Sidestepping real-world ambiguity, others have designed complex synthetic-data-generation pipelines leveraging video-game engines and collections of artistdesigned 3D assets. Such engines yield perfect ground-truth annotations but are often lacking in visual realism and require considerable manual effort to adapt to new species or environments.

Solution

We investigate a potentially simpler alternative to the production of synthetic data: rendering with a conditional image-generation model. We propose a pipeline that, given the name of a species, produces paired images and groundtruth pose-and-shape parameters. Our pipeline facilitates the generation of realistic images with a degree of control comparable to traditional synthetic-data generators, thus combining the advantages of visual realism, scalability, and controllable data production.

Dataset

To demonstrate the scalability of our approach, we introduce GenZoo, a million-image dataset comprised of unique poses and shapes across diverse mammalian quadrupeds.

Model

Training a regression model solely on our synthetic dataset, without the use of ground-truth real-world images, we achieve state-of-the-art performance on Animal3D, a real-world animal pose and shape estimation benchmark, validating the quality of our dataset.

Paper

Abstract:

The model-based estimation of 3D animal pose and shape from images enables computational modeling of animal behavior. Training models for this purpose requires large amounts of labeled image data with precise pose and shape annotations. However, capturing such data requires the use of multi-view or marker-based motion-capture systems, which are impractical to adapt to wild animals in situ and impossible to scale across a comprehensive set of animal species. Some have attempted to address the challenge of procuring training data by pseudo-labeling individual real-world images through manual 2D annotation, followed by 3D-parameter optimization to those labels. While this approach may produce silhouette-aligned samples, the obtained pose and shape parameters are often implausible due to the ill-posed nature of the monocular fitting problem. Sidestepping real-world ambiguity, others have designed complex synthetic-data-generation pipelines leveraging video-game engines and collections of artist-designed 3D assets. Such engines yield perfect ground-truth annotations but are often lacking in visual realism and require considerable manual effort to adapt to new species or environments.
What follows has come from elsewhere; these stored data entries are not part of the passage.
import Summits.CriticalPhenomena.PercolationContinuityZ3.Theorems.PercNearOneGluingNoHeavyLowerTailKNGoodGMgcSideCells
import HarnessLib

/-!
# Target algebra: the symbolic bookkeeping behind `Φ(K/B, o*; j) = Σ_v phiCoef j r v X · v`
# (`NoHeavyLowerTail` cell, stmt-CriticalPhenomena-4575; prover `prim-hp-2`, gen 19 — brick L5b of the semantic layer of THEOREM B,
# memo `run/shared/lean/prim/prim-hp-2/MEMO-gen17-lean-certificates.md` §4')

Support file (`--supports stmt-CriticalPhenomena-4575`; imports the COMPUTATIONAL `…KNGoodGMgcSideGlue`; one finite check by `native_decide`).
Small computable definitions (formal integer combinations of the fifteen glued-core reliabilities `rel π (relay i)` and their tie normal
form; the semantic descriptor `semF` of a deterministic side; `zonly/gz/P0`) + bookkeeping lemmas; no named facts, no sorries.
* `bexpR_eq_of_agree`, `bexpR_finset_sum`, `bexp_update_false_of_zero` (a weight-`0` bit is surely off), `bexp_congr_weights_of_dep`
  (an expectation reads only the weights of the bits its integrand reads).
* `FC` = formal combinations `ℕ → ℕ → ℤ` (world mask `π ∈ {0,3,5,6,7}`, relay index `i ∈ {1,2,3}`); `Verts.evalF` evaluates them at the
  reliabilities; `nf` = the tie normal form (`[12]: a₂→a₁`, `[13]: a₃→a₁`, `[23]: a₃→a₂`, `[123]: all→a₁`), `Verts.evalF_nf`; `vexp` = the
  five core scalars `(α,β,γ,δ,ε)` as formal combinations, `Verts.evalF_vexp`.
* `semF j r c` — the formal value of THEOREM B's goodness integrand at the deterministic side `c` (picked relay, witness `j`, pocket
  `{x,y,z}` ↦ `a₁`, pocket `{x,y}` distributed over the `z`-hair patterns with reference `r`); **`semCheck_all`**: for all `j, r ∈ {1,2,3}` and
  all configurations, `nf (semF j r c) = nf (vexp (phiHat j r c))` (`native_decide`, 9·2¹² cases) — the f-table / pocket rows of `…KNGoodGMgcCert.phiHat` ARE
  the cell values.
The sequel `…KNGoodGMgcTarget.lean` combines this with the cell evaluations of `…SideCells` into the target expansion.
-/

noncomputable section

namespace Summit.CriticalPhenomena.PercolationContinuityZ3.Theorems

namespace KNGoodGMgc

open MeasureTheory Set Literature.Probability.LatticeModels Literature.Probability.Percolation KNGoodAux
open scoped Classical BigOperators

variable {n : ℕ}

/-! ## More `bexp` / `bexpR` bookkeeping -/

/-- `bexpR m` evaluates its integrand only at configurations vanishing from bit `m` on. [folklore] -/
theorem bexpR_eq_of_agree : ∀ (m : ℕ) (F G : Cfg → ℝ), (∀ c : Cfg, (∀ k, m ≤ k → c k = false) → F c = G c) →
    ∀ x : ℕ → ℝ, bexpR m F x = bexpR m G x
  | 0, F, G, h, x => by rw [bexpR_zero, bexpR_zero]; exact h _ (fun _ _ => rfl)
  | m + 1, F, G, h, x => by
    rw [bexpR_succ, bexpR_succ]
    have key : ∀ b : Bool, bexpR m (fun c => F (Function.update c m b)) x = bexpR m (fun c => G (Function.update c m b)) x :=
      fun b => bexpR_eq_of_agree m _ _ (fun c hc => h _ fun k hk => by
        rw [Function.update_of_ne (Nat.ne_of_gt (Nat.lt_of_succ_le hk))]
        exact hc k (Nat.le_of_succ_le hk)) x
    rw [key false, key true]

/-- `bexpR` of the zero function. [folklore] -/
theorem bexpR_zero_fun : ∀ (m : ℕ) (x : ℕ → ℝ), bexpR m (fun _ => (0 : ℝ)) x = 0
  | 0, x => rfl
  | m + 1, x => by rw [bexpR_succ, bexpR_zero_fun m x]; ring

/-- `bexpR` commutes with finite sums. [folklore] -/
theorem bexpR_finset_sum {ι : Type*} (s : Finset ι) (m : ℕ) (F : ι → Cfg → ℝ) (x : ℕ → ℝ) :
    bexpR m (fun c => ∑ i ∈ s, F i c) x = ∑ i ∈ s, bexpR m (F i) x := by
  induction s using Finset.induction_on with
  | empty => simp [bexpR_zero_fun]
  | insert a s ha ih =>
    simp only [Finset.sum_insert ha]
    rw [bexpR_add, ih]

/-- A bit of weight `0` is surely off: the integrand may be pre-composed with switching it off. [folklore] -/
theorem bexp_update_false_of_zero (k : ℕ) (x : ℕ → ℝ) (hk : x k = 0) :
    ∀ (m : ℕ) (f : Cfg → ℤ), k < m → bexp m f x = bexp m (fun c => f (Function.update c k false)) x
  | 0, _, h => absurd h (Nat.not_lt_zero _)
  | m + 1, f, h => by
    rcases Nat.lt_succ_iff_lt_or_eq.1 h with hlt | rfl
    · rw [bexp_succ, bexp_succ]
      have hne : m ≠ k := Nat.ne_of_gt hlt
      have e : ∀ b : Bool, (fun c => f (Function.update (Function.update c m b) k false)) =
          fun c => (fun c' => f (Function.update c' k false)) (Function.update c m b) := by
        intro b; funext c; simp only [Function.update_comm hne]
      rw [bexp_update_false_of_zero k x hk m _ hlt, bexp_update_false_of_zero k x hk m (fun c => f (Function.update c m true)) hlt]
      simp only [Function.update_comm hne]
    · rw [bexp_succ, bexp_succ, hk]
      simp only [sub_zero, one_mul, zero_mul, add_zero, Function.update_idem]

/-- An expectation reads only the weights of the bits its integrand reads. [folklore] -/
theorem bexp_congr_weights_of_dep (T : ℕ → Prop) (x x' : ℕ → ℝ) (hx : ∀ k, T k → x k = x' k) :
    ∀ (m : ℕ) (f : Cfg → ℤ), DepOn T f → bexp m f x = bexp m f x'
  | 0, f, _ => by rw [bexp_zero, bexp_zero]
  | m + 1, f, hf => by
    have hdep : ∀ b : Bool, DepOn T (fun c => f (Function.update c m b)) := fun b c c' h =>
      hf _ _ fun i hi => by
        by_cases him : i = m
        · subst him; simp
        · simp only [Function.update_of_ne him]; exact h i hi
    by_cases hT : T m
    · rw [bexp_succ, bexp_succ, hx m hT, bexp_congr_weights_of_dep T x x' hx m _ (hdep false),
        bexp_congr_weights_of_dep T x x' hx m _ (hdep true)]
    · have hfm : DepOn (fun i => i ≠ m) f := fun c c' h => hf c c' fun i hi => h i (fun him => hT (him ▸ hi))
      rw [bexp_succ_of_dep m f hfm, bexp_succ_of_dep m f hfm]
      exact bexp_congr_weights_of_dep T x x' hx m f hf

/-! ## Formal combinations of the fifteen glued-core reliabilities -/

/-- A formal integer combination of the reliabilities `rel π (relay i)`, `π` a world mask, `i` a relay index. [this work] -/
abbrev FC := ℕ → ℕ → ℤ

/-- The single term `rel π (relay i)`. [this work] -/
def FC.single (π i : ℕ) : FC := fun π' i' => if π' = π ∧ i' = i then 1 else 0

/-- The tie normal form: in `[12]` move `a₂ ↦ a₁`, in `[13]` `a₃ ↦ a₁`, in `[23]` `a₃ ↦ a₂`, in `[123]` everything `↦ a₁`. [this work] -/
def nf (L : FC) : FC := fun π i =>
  if π = 3 then (if i = 1 then L 3 1 + L 3 2 else if i = 2 then 0 else L 3 i)
  else if π = 5 then (if i = 1 then L 5 1 + L 5 3 else if i = 3 then 0 else L 5 i)
  else if π = 6 then (if i = 2 then L 6 2 + L 6 3 else if i = 3 then 0 else L 6 i)
  else if π = 7 then (if i = 1 then L 7 1 + L 7 2 + L 7 3 else if i = 2 ∨ i = 3 then 0 else L 7 i)
  else L π i

/-- Two formal combinations agree on the fifteen relevant indices. [this work] -/
def feq (L L' : FC) : Bool :=
  [0, 3, 5, 6, 7].all fun π => [1, 2, 3].all fun i => L π i == L' π i

/-- The five core scalars `(α,β,γ,δ,ε)` weighted by `w`, as a formal combination:
`α = rel 0 a₂ − rel 0 a₁`, `β = rel 0 a₃ − rel 0 a₂`, `γ = rel 5 a₁ − rel 5 a₂`, `δ = rel 6 a₂ − rel 6 a₁`, `ε = rel 3 a₁ − rel 3 a₃`. [this work] -/
def vexp (w : Fin 5 → ℤ) : FC :=
  w 0 • (FC.single 0 2 - FC.single 0 1) + w 1 • (FC.single 0 3 - FC.single 0 2) + w 2 • (FC.single 5 1 - FC.single 5 2) +
    w 3 • (FC.single 6 2 - FC.single 6 1) + w 4 • (FC.single 3 1 - FC.single 3 3)

/-- The configuration keeping only the `z`-hair bits `6,7,8`. [this work] -/
def zonly (c : Cfg) : Cfg := mk12 false false false false false false (c 6) (c 7) (c 8) false false false

/-- Indicator that the lone star `z` generates the world `π`. [this work] -/
def gz (π : ℕ) (c : Cfg) : ℤ := qHat [π] (zonly c)

/-- Indicator of the pocket `{x,y}`: no hair at `x` or `y`, both `z`-pairs closed. [this work] -/
def P0 (c : Cfg) : ℤ :=
  if (!(c 0) && !(c 1) && !(c 2) && !(c 3) && !(c 4) && !(c 5) && !(c 9) && !(c 10)) = true then 1 else 0

/-- The formal value of the goodness integrand at the deterministic side `c` (witness index `j`, reference index `r`):
`[pick ≠ 0]·rel σ (pick) − rel σ j + [pick = 0, a z-pair open]·rel 0 a₁ + [pocket {x,y}]·Σ_π gz π · rel π r`, `σ = sideWorld (cplus c)`. [this work] -/
def semF (j r : ℕ) (c : Cfg) : FC :=
  (if pick c ≠ 0 then FC.single (sideWorld (cplus c)) (pick c) else 0) - FC.single (sideWorld (cplus c)) j +
    (if pick c = 0 ∧ (c 9 || c 10) = true then FC.single 0 1 else 0) +
    P0 c • (gz 0 c • FC.single 0 r + gz 3 c • FC.single 3 r + gz 5 c • FC.single 5 r + gz 6 c • FC.single 6 r +
      gz 7 c • FC.single 7 r)

/-- The finite check: the semantic descriptor and `phiHat` agree in tie normal form. [this work] -/
def semCheck (j r : ℕ) (c : Cfg) : Bool := feq (nf (semF j r c)) (nf (vexp (phiHat j r c)))

/-- **`semCheck` holds** for all `j, r ∈ {1,2,3}` and all twelve-bit configurations (COMPUTATIONAL, `native_decide`). [this work] -/
theorem semCheck_all : ∀ b0 b1 b2 b3 b4 b5 b6 b7 b8 b9 b10 b11 : Bool,
    ([1, 2, 3].all fun j => [1, 2, 3].all fun r => semCheck j r (mk12 b0 b1 b2 b3 b4 b5 b6 b7 b8 b9 b10 b11)) = true := by
  native_decide


/-! ## Evaluating formal combinations at the glued-core reliabilities -/

/-- `pick c ∈ {0,1,2,3}`. [this work] -/
theorem pick_cases (c : Cfg) : pick c = 0 ∨ pick c = 1 ∨ pick c = 2 ∨ pick c = 3 := by
  unfold pick; split_ifs <;> simp

namespace Verts

variable (V : Verts n) (u : Sym2 (Fin n) → unitInterval) (b : Fin n)

/-- The reliability `rel π (relay i)`. [this work] -/
def R (π i : ℕ) : ℝ := V.rel u b π (V.relay i)

/-- Evaluation of a formal combination at the fifteen reliabilities (explicit sum). [this work] -/
def evalF (L : FC) : ℝ :=
  (L 0 1 : ℝ) * V.R u b 0 1 + (L 0 2 : ℝ) * V.R u b 0 2 + (L 0 3 : ℝ) * V.R u b 0 3 +
  (L 3 1 : ℝ) * V.R u b 3 1 + (L 3 2 : ℝ) * V.R u b 3 2 + (L 3 3 : ℝ) * V.R u b 3 3 +
  (L 5 1 : ℝ) * V.R u b 5 1 + (L 5 2 : ℝ) * V.R u b 5 2 + (L 5 3 : ℝ) * V.R u b 5 3 +
  (L 6 1 : ℝ) * V.R u b 6 1 + (L 6 2 : ℝ) * V.R u b 6 2 + (L 6 3 : ℝ) * V.R u b 6 3 +
  (L 7 1 : ℝ) * V.R u b 7 1 + (L 7 2 : ℝ) * V.R u b 7 2 + (L 7 3 : ℝ) * V.R u b 7 3

/-- `evalF` is additive. [this work] -/
theorem evalF_add (L M : FC) : V.evalF u b (L + M) = V.evalF u b L + V.evalF u b M := by
  simp only [evalF, Pi.add_apply]; push_cast; ring

/-- `evalF` respects subtraction. [this work] -/
theorem evalF_sub (L M : FC) : V.evalF u b (L - M) = V.evalF u b L - V.evalF u b M := by
  simp only [evalF, Pi.sub_apply]; push_cast; ring

/-- `evalF` is homogeneous. [this work] -/
theorem evalF_smul (k : ℤ) (L : FC) : V.evalF u b (k • L) = (k : ℝ) * V.evalF u b L := by
  simp only [evalF, Pi.smul_apply, smul_eq_mul]; push_cast; ring

/-- `evalF 0 = 0`. [this work] -/
theorem evalF_zero : V.evalF u b 0 = 0 := by
  simp [evalF]

/-- `evalF` of a single term. [this work] -/
theorem evalF_single (π i : ℕ) (hπ : π = 0 ∨ π = 3 ∨ π = 5 ∨ π = 6 ∨ π = 7) (hi : i = 1 ∨ i = 2 ∨ i = 3) :
    V.evalF u b (FC.single π i) = V.R u b π i := by
  rcases hπ with rfl | rfl | rfl | rfl | rfl <;> rcases hi with rfl | rfl | rfl <;> simp [evalF, FC.single]

/-- Combinations that agree on the fifteen indices evaluate equally. [this work] -/
theorem evalF_congr_of_feq (L M : FC) (h : feq L M = true) : V.evalF u b L = V.evalF u b M := by
  simp only [feq, List.all_cons, List.all_nil, Bool.and_true, Bool.and_eq_true, beq_iff_eq] at h
  obtain ⟨⟨h01, h02, h03⟩, ⟨h31, h32, h33⟩, ⟨h51, h52, h53⟩, ⟨h61, h62, h63⟩, ⟨h71, h72, h73⟩⟩ := h
  simp only [evalF, h01, h02, h03, h31, h32, h33, h51, h52, h53, h61, h62, h63, h71, h72, h73]

/-- **The tie normal form does not change the value** (glued relays are equally reliable). [this work] -/
theorem evalF_nf (L : FC) : V.evalF u b (nf L) = V.evalF u b L := by
  have t12 : V.R u b 3 2 = V.R u b 3 1 := (V.rel_tie_12 u b).symm
  have t13 : V.R u b 5 3 = V.R u b 5 1 := (V.rel_tie_13 u b).symm
  have t23 : V.R u b 6 3 = V.R u b 6 2 := (V.rel_tie_23 u b).symm
  have t7a : V.R u b 7 2 = V.R u b 7 1 := (V.rel_tie_123a u b).symm
  have t7b : V.R u b 7 3 = V.R u b 7 1 := (V.rel_tie_123b u b).symm
  simp only [evalF, nf]
  norm_num
  rw [t12, t13, t23, t7a, t7b]
  ring

/-- `evalF` of the five-scalar combination. [this work] -/
theorem evalF_vexp (w : Fin 5 → ℤ) :
    V.evalF u b (vexp w) =
      (w 0 : ℝ) * (V.R u b 0 2 - V.R u b 0 1) + (w 1 : ℝ) * (V.R u b 0 3 - V.R u b 0 2) + (w 2 : ℝ) * (V.R u b 5 1 - V.R u b 5 2) +
        (w 3 : ℝ) * (V.R u b 6 2 - V.R u b 6 1) + (w 4 : ℝ) * (V.R u b 3 1 - V.R u b 3 3) := by
  simp only [vexp, evalF_add, evalF_sub, evalF_smul]
  rw [V.evalF_single u b 0 2 (by norm_num) (by norm_num), V.evalF_single u b 0 1 (by norm_num) (by norm_num),
    V.evalF_single u b 0 3 (by norm_num) (by norm_num), V.evalF_single u b 5 1 (by norm_num) (by norm_num),
    V.evalF_single u b 5 2 (by norm_num) (by norm_num), V.evalF_single u b 6 2 (by norm_num) (by norm_num),
    V.evalF_single u b 6 1 (by norm_num) (by norm_num), V.evalF_single u b 3 1 (by norm_num) (by norm_num),
    V.evalF_single u b 3 3 (by norm_num) (by norm_num)]

/-- **`evalF` of the semantic descriptor.** [this work] -/
theorem evalF_semF (j r : ℕ) (hj : j = 1 ∨ j = 2 ∨ j = 3) (hr : r = 1 ∨ r = 2 ∨ r = 3) (c : Cfg) :
    V.evalF u b (semF j r c) =
      (if pick c ≠ 0 then V.R u b (sideWorld (cplus c)) (pick c) else 0) - V.R u b (sideWorld (cplus c)) j +
        (if pick c = 0 ∧ (c 9 || c 10) = true then V.R u b 0 1 else 0) +
        (P0 c : ℝ) * ((gz 0 c : ℝ) * V.R u b 0 r + (gz 3 c : ℝ) * V.R u b 3 r + (gz 5 c : ℝ) * V.R u b 5 r +
          (gz 6 c : ℝ) * V.R u b 6 r + (gz 7 c : ℝ) * V.R u b 7 r) := by
  have hσ := sideWorld_cases (cplus c)
  have e1 : V.evalF u b (if pick c ≠ 0 then FC.single (sideWorld (cplus c)) (pick c) else 0) =
      (if pick c ≠ 0 then V.R u b (sideWorld (cplus c)) (pick c) else 0) := by
    split_ifs with hp
    · rcases pick_cases c with h | h | h | h
      · exact absurd h hp
      · exact V.evalF_single u b _ _ hσ (Or.inl h)
      · exact V.evalF_single u b _ _ hσ (Or.inr (Or.inl h))
      · exact V.evalF_single u b _ _ hσ (Or.inr (Or.inr h))
    · exact V.evalF_zero u b
  have e2 : V.evalF u b (if pick c = 0 ∧ (c 9 || c 10) = true then FC.single 0 1 else 0) =
      (if pick c = 0 ∧ (c 9 || c 10) = true then V.R u b 0 1 else 0) := by
    split_ifs
    · exact V.evalF_single u b 0 1 (by norm_num) (by norm_num)
    · exact V.evalF_zero u b
  rw [semF, V.evalF_add, V.evalF_add, V.evalF_sub, e1, e2, V.evalF_smul, V.evalF_add, V.evalF_add, V.evalF_add, V.evalF_add,
    V.evalF_smul, V.evalF_smul, V.evalF_smul, V.evalF_smul, V.evalF_smul,
    V.evalF_single u b _ j hσ hj, V.evalF_single u b 0 r (by norm_num) hr, V.evalF_single u b 3 r (by norm_num) hr,
    V.evalF_single u b 5 r (by norm_num) hr, V.evalF_single u b 6 r (by norm_num) hr, V.evalF_single u b 7 r (by norm_num) hr]

end Verts

end KNGoodGMgc

end Summit.CriticalPhenomena.PercolationContinuityZ3.Theorems

end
Motivated by these shortcomings, we propose an alternative approach to synthetic-data generation: rendering with a conditional image-generation model. We introduce a pipeline that samples a diverse set of poses and shapes for a variety of mammalian quadrupeds and generates realistic images with corresponding ground-truth pose and shape parameters. To demonstrate the scalability of our approach, we introduce GenZoo, a synthetic dataset containing one million images of distinct subjects. We train a 3D pose and shape regressor on GenZoo, which achieves state-of-the-art performance on a real-world 3D animal pose and shape estimation benchmark, despite being trained solely on synthetic data. We will make public our dataset and data-generation pipeline to support future research.